• **Stored items**:
____________
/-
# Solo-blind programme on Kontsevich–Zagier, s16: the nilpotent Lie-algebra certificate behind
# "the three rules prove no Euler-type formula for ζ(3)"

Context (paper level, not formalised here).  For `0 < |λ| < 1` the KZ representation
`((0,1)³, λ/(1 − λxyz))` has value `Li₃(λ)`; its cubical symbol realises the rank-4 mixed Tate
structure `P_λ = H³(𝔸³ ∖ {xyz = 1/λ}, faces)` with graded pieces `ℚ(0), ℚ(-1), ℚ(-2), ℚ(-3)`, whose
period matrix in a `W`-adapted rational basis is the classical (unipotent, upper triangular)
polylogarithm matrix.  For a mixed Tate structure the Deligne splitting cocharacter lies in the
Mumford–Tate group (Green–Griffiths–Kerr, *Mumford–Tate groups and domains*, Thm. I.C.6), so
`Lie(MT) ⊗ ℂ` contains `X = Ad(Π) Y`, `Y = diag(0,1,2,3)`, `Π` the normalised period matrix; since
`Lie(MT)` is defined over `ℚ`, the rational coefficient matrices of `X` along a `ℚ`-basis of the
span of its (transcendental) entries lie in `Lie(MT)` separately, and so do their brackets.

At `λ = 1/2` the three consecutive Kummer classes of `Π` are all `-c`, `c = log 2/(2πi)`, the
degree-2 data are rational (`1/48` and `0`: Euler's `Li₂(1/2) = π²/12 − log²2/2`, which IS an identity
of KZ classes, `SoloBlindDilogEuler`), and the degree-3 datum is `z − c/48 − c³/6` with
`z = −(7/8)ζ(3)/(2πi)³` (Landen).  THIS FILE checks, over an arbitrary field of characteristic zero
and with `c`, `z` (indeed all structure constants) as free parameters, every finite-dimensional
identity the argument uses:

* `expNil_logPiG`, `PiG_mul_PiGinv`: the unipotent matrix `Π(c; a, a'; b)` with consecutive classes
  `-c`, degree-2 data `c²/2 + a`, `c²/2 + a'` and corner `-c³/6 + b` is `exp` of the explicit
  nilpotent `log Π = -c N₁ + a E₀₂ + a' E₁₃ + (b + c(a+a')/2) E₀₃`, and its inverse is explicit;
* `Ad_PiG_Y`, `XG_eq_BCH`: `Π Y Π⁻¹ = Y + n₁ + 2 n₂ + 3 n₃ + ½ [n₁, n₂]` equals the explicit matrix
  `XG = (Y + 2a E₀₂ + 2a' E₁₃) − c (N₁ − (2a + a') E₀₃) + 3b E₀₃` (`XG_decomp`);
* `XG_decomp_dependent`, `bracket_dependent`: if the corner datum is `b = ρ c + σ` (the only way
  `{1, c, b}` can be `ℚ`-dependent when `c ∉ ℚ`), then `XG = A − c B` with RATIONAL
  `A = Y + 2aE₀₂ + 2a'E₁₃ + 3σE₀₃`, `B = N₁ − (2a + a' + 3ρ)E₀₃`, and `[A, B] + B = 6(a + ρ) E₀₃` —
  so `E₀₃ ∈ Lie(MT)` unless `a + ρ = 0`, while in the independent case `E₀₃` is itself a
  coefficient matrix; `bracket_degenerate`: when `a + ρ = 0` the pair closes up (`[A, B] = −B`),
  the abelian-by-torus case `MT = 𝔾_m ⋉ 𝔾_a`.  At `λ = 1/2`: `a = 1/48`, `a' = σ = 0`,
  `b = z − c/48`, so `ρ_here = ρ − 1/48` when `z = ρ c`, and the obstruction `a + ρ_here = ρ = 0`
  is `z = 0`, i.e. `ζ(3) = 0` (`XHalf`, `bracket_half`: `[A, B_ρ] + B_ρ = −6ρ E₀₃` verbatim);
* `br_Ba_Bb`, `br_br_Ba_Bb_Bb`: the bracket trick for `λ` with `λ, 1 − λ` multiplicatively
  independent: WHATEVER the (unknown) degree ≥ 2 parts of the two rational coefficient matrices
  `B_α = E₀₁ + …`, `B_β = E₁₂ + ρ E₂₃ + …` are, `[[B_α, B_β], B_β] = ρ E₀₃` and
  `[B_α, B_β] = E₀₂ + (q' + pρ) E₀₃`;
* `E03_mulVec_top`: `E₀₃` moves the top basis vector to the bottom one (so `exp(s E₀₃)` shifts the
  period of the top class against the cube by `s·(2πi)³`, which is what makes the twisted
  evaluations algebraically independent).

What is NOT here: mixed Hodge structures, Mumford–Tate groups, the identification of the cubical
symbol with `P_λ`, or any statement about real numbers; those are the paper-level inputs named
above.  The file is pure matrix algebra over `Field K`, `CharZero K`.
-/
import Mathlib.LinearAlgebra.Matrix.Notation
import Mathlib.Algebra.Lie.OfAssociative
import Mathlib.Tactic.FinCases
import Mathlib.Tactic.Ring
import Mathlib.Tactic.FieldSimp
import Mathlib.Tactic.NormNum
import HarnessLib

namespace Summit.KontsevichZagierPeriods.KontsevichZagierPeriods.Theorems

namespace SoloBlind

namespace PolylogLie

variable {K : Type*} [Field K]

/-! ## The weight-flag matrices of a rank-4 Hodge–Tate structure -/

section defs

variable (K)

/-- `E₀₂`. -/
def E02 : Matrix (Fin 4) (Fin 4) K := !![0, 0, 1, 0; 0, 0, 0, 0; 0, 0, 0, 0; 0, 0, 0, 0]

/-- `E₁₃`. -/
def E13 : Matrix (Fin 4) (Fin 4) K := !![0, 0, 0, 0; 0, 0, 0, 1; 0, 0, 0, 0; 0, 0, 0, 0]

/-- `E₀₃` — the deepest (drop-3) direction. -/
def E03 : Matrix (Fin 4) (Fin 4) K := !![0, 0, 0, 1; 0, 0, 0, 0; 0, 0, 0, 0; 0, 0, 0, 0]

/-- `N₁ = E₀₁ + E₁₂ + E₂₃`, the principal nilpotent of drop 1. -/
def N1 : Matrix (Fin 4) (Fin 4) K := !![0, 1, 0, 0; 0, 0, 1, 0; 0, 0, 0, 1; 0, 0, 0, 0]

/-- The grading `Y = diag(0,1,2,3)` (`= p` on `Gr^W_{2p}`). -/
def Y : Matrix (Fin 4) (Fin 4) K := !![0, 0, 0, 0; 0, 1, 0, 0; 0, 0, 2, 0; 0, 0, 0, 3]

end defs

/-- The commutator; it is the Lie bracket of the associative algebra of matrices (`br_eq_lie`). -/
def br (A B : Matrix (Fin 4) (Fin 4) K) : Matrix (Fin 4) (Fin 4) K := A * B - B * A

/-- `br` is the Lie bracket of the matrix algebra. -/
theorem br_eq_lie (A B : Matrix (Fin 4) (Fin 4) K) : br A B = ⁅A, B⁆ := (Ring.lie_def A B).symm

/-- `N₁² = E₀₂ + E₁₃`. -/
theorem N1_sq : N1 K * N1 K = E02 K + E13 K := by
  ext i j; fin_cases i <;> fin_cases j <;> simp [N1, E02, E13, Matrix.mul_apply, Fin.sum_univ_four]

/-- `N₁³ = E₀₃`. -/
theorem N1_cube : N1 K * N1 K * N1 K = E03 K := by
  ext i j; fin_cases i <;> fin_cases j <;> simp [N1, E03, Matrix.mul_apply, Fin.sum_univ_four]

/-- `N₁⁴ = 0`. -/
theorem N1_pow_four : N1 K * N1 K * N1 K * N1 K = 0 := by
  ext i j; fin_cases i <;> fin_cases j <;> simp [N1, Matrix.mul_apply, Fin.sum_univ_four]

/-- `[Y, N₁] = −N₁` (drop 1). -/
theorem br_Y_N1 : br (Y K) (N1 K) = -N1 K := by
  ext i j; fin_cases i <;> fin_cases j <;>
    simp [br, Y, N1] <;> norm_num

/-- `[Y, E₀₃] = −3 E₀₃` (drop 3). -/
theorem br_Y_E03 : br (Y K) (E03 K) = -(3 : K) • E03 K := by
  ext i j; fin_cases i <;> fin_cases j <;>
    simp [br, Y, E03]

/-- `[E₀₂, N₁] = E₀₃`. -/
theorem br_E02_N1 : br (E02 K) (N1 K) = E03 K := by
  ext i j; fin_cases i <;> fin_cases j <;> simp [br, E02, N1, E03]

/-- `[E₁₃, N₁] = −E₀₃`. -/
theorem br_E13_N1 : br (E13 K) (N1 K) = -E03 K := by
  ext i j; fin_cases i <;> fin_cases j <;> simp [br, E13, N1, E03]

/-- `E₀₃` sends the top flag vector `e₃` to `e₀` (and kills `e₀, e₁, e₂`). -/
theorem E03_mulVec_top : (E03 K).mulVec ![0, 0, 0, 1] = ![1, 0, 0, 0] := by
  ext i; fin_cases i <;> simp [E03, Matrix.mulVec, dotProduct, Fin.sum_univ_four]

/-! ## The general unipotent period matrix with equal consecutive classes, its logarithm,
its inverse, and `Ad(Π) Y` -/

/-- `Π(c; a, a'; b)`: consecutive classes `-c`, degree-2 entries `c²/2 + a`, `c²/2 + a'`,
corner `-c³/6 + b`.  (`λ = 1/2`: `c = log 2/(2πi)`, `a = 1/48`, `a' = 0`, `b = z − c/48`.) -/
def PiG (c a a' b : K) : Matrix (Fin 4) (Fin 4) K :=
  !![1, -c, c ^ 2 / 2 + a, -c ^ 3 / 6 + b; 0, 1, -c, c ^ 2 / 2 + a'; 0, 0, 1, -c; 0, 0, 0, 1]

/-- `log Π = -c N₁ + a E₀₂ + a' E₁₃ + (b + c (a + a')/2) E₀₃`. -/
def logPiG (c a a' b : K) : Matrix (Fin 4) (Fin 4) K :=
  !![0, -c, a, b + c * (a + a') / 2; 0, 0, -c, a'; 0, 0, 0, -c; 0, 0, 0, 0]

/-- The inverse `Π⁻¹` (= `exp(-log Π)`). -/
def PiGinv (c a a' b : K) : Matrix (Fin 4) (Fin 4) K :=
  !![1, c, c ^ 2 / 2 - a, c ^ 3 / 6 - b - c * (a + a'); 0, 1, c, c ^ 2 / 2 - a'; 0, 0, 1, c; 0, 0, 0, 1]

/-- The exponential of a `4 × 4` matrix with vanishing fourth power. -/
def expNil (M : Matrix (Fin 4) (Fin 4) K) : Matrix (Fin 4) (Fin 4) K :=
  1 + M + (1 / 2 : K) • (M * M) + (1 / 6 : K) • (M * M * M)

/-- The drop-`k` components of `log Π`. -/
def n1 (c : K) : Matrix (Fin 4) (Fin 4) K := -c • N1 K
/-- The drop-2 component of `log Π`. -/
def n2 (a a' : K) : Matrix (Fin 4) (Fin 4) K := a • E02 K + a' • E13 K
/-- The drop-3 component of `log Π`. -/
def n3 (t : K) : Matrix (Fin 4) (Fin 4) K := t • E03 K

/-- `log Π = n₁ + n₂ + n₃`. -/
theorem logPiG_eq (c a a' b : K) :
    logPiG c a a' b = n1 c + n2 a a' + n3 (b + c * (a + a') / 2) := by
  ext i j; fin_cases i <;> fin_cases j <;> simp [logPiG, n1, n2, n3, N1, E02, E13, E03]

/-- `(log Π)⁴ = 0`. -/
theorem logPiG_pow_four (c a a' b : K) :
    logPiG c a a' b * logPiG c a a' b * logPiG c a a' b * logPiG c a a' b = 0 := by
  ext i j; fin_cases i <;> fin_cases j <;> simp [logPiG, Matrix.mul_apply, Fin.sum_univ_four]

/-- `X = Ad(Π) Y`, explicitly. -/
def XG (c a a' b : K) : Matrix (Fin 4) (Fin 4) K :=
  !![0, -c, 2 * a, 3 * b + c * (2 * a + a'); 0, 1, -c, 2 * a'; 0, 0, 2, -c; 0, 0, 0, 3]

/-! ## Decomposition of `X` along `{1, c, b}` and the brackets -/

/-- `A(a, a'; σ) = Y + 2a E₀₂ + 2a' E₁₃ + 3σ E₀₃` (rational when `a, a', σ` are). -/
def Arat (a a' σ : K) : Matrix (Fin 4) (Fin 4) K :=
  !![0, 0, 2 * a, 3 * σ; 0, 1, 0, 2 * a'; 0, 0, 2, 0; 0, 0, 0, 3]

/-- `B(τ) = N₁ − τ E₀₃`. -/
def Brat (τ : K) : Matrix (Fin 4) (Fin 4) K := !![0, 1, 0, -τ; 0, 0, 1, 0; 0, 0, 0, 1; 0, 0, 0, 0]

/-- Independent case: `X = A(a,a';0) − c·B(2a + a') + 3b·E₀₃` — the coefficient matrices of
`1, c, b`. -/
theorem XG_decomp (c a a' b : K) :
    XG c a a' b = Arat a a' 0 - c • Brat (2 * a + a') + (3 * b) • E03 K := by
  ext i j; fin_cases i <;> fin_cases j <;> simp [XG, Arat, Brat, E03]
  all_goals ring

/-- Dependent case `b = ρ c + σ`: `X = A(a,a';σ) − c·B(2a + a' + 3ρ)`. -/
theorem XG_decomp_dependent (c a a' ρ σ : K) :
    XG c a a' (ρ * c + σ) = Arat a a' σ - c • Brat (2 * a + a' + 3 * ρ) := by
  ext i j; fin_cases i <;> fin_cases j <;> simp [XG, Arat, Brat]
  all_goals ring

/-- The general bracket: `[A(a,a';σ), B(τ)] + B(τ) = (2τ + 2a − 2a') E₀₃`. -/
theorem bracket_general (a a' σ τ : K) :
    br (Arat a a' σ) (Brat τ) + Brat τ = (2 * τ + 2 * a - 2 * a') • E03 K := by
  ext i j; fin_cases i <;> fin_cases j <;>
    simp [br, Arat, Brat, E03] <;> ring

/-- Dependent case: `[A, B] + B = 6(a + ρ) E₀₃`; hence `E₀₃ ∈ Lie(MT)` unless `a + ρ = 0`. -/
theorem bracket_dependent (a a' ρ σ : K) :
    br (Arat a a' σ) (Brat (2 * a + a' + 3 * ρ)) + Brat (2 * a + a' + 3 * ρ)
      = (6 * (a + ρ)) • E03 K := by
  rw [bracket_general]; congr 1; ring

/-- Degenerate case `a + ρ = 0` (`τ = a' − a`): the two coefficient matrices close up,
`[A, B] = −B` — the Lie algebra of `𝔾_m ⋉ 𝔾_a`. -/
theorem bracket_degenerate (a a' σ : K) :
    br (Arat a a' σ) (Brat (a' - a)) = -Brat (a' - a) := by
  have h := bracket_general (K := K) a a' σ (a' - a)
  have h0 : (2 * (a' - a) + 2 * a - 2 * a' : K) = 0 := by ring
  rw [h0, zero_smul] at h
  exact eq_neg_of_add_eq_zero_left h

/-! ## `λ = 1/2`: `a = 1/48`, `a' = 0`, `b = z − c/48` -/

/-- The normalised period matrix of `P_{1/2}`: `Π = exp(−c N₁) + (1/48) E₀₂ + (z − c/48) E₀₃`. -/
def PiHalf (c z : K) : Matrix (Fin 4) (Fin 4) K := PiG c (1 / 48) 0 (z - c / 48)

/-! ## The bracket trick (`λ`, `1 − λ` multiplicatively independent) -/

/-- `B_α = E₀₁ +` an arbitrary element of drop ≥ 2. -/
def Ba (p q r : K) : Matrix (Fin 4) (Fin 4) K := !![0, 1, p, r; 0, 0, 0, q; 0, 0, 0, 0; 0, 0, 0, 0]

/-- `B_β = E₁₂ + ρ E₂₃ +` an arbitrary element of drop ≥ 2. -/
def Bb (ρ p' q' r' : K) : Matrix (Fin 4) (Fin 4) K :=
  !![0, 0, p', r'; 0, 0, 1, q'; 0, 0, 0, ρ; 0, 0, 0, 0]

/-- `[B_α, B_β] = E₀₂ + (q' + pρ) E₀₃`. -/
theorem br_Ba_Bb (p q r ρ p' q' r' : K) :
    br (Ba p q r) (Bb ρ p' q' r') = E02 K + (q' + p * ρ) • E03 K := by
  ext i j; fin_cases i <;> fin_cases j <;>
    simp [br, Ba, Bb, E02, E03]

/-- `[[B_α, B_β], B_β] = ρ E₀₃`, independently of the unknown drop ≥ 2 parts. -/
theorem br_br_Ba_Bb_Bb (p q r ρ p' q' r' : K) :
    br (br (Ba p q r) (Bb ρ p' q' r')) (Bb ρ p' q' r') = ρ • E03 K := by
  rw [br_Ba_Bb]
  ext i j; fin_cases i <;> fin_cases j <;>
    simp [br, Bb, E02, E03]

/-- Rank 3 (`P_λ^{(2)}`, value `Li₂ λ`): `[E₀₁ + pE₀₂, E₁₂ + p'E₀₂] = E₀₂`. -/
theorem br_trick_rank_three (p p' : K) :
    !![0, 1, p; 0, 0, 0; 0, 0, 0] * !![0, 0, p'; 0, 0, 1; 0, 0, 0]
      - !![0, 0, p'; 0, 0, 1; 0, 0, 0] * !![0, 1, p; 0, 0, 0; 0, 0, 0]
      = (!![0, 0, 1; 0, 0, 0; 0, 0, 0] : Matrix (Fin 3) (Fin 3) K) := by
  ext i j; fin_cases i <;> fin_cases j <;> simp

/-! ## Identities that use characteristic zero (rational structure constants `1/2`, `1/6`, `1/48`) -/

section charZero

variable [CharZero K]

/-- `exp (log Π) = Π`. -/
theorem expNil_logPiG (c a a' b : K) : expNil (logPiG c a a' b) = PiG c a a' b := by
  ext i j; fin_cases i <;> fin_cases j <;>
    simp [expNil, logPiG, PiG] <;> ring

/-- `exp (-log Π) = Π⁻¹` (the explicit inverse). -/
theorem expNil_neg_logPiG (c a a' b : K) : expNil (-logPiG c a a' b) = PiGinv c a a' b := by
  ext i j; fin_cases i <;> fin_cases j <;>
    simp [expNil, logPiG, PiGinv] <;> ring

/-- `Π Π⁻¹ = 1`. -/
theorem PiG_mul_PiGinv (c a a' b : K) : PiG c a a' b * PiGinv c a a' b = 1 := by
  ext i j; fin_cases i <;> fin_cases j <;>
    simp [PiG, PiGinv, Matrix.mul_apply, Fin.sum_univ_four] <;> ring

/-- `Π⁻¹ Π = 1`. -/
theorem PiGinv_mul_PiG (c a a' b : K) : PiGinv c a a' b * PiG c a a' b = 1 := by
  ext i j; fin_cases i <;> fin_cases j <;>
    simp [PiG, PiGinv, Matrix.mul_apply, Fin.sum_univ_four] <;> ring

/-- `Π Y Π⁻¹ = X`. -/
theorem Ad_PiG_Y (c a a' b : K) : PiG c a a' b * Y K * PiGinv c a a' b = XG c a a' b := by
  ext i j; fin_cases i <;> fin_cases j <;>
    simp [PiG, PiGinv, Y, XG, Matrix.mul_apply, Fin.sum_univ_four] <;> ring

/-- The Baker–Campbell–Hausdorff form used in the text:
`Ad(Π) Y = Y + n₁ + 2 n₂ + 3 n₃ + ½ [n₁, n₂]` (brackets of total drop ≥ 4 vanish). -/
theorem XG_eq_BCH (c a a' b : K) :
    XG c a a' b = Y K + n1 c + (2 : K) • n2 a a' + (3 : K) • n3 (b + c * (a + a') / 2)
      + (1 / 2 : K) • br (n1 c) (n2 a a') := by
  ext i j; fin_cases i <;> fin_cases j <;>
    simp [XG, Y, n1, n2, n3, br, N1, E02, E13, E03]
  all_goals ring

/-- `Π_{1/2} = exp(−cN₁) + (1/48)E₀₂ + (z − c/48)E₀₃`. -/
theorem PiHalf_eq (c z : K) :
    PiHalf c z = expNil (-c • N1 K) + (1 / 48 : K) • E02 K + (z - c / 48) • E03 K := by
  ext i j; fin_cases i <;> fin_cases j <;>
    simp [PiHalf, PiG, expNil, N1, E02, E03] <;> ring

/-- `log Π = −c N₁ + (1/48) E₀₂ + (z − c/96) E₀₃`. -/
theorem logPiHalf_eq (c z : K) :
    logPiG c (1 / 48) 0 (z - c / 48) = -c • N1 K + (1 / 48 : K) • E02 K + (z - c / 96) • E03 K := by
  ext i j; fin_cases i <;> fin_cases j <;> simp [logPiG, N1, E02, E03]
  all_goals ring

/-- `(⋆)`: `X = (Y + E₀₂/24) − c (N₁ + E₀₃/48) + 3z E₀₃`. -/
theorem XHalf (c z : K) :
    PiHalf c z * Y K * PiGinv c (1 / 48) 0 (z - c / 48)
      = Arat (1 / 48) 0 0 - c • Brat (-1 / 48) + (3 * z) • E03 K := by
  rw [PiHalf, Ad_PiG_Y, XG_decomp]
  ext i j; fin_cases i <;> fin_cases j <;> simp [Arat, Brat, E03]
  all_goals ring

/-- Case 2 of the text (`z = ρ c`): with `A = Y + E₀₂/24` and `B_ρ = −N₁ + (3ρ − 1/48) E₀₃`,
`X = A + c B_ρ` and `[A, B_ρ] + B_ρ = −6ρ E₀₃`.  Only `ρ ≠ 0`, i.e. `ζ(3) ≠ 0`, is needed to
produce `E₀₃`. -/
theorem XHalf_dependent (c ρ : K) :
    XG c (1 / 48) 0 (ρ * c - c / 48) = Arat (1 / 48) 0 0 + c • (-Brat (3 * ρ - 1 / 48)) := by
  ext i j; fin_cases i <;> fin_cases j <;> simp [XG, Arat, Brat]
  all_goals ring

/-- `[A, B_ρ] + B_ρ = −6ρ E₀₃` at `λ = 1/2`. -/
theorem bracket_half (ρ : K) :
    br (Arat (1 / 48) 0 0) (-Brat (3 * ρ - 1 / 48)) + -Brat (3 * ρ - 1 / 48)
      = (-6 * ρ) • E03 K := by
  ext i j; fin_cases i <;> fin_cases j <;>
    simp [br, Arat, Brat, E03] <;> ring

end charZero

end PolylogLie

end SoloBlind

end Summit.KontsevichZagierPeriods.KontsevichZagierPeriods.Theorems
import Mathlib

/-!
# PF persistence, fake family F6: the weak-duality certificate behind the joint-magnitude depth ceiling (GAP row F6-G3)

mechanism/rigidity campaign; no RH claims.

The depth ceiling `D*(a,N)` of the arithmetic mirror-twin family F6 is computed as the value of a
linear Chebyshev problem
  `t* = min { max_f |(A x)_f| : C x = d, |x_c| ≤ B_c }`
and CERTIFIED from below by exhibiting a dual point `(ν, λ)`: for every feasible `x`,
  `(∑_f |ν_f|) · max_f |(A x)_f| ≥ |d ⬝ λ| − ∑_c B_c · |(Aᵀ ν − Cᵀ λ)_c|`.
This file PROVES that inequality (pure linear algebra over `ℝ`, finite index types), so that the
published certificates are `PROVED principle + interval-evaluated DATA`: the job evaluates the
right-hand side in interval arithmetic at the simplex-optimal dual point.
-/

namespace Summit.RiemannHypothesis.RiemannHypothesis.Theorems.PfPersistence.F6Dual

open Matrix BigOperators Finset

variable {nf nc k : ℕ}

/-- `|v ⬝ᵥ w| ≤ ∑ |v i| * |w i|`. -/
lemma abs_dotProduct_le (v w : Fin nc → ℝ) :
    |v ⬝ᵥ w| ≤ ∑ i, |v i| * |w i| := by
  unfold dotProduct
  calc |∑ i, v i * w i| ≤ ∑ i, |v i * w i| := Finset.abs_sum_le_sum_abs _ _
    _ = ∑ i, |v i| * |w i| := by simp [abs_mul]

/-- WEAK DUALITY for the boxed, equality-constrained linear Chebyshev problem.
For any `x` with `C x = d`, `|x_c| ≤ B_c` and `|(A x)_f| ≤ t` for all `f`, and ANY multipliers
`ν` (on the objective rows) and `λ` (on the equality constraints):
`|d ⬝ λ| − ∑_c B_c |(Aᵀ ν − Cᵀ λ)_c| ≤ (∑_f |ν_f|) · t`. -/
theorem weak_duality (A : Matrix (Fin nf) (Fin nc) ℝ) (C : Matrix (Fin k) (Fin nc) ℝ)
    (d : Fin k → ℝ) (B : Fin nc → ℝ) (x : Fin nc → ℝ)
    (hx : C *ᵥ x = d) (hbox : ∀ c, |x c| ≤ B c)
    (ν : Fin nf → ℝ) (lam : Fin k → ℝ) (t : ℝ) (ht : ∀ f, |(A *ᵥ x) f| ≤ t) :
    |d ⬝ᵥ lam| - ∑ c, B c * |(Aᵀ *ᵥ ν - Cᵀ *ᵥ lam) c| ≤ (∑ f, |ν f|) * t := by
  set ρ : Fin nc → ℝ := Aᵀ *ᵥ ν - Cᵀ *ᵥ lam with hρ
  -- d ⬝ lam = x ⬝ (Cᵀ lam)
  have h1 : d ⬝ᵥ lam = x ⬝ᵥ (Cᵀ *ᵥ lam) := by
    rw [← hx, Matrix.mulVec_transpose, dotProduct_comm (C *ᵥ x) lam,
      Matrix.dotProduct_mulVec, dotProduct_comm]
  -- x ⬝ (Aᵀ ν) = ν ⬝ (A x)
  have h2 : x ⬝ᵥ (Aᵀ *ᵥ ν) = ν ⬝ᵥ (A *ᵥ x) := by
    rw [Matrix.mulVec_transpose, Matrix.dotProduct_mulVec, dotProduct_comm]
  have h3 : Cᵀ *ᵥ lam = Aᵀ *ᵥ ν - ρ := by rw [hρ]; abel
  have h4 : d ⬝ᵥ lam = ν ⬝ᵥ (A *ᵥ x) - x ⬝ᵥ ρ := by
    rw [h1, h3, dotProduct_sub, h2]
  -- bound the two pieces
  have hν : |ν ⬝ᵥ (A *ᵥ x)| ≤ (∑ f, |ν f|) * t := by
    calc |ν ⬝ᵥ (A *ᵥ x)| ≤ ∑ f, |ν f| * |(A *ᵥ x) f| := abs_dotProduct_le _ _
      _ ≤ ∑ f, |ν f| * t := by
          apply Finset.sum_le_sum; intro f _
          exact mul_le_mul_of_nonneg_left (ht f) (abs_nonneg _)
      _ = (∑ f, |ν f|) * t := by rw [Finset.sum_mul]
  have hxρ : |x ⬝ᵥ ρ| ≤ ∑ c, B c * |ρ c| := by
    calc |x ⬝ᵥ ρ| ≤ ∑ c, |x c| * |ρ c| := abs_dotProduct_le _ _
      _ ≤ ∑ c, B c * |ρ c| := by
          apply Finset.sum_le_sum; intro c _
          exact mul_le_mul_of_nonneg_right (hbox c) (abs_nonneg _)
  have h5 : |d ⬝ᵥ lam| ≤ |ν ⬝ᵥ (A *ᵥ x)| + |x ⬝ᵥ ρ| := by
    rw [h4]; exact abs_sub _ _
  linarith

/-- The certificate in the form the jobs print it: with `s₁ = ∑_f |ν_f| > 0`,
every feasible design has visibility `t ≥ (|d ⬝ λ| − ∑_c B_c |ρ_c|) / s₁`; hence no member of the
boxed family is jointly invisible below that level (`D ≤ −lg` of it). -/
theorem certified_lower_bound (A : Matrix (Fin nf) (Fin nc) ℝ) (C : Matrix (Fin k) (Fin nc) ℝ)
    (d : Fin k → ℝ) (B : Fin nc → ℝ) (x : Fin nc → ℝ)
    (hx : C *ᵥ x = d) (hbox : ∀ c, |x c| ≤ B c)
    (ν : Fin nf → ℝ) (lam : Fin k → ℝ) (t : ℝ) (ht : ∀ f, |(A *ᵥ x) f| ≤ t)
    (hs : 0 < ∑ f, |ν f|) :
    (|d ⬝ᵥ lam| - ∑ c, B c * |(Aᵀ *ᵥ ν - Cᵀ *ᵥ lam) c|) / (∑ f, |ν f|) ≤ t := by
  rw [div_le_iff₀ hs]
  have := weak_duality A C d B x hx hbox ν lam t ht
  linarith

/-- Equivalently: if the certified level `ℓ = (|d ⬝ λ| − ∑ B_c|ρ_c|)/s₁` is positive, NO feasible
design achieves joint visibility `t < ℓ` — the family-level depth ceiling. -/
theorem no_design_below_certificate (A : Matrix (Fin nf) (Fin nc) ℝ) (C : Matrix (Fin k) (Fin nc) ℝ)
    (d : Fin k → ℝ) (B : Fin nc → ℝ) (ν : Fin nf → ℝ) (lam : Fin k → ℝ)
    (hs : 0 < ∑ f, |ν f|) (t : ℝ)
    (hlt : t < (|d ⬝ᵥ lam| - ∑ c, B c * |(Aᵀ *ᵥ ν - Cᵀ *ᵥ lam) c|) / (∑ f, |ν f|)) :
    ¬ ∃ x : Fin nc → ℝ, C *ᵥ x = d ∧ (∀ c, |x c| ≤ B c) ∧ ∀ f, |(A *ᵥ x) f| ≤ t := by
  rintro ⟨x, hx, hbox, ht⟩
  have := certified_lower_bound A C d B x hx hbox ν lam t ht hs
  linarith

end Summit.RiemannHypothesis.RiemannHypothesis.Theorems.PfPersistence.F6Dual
____________
• **Assignment**: The answer must consist of every line from the entries that holds the string "unless".

• **Reply**:
  so `E₀₃ ∈ Lie(MT)` unless `a + ρ = 0`, while in the independent case `E₀₃` is itself a
/-- Dependent case: `[A, B] + B = 6(a + ρ) E₀₃`; hence `E₀₃ ∈ Lie(MT)` unless `a + ρ = 0`. -/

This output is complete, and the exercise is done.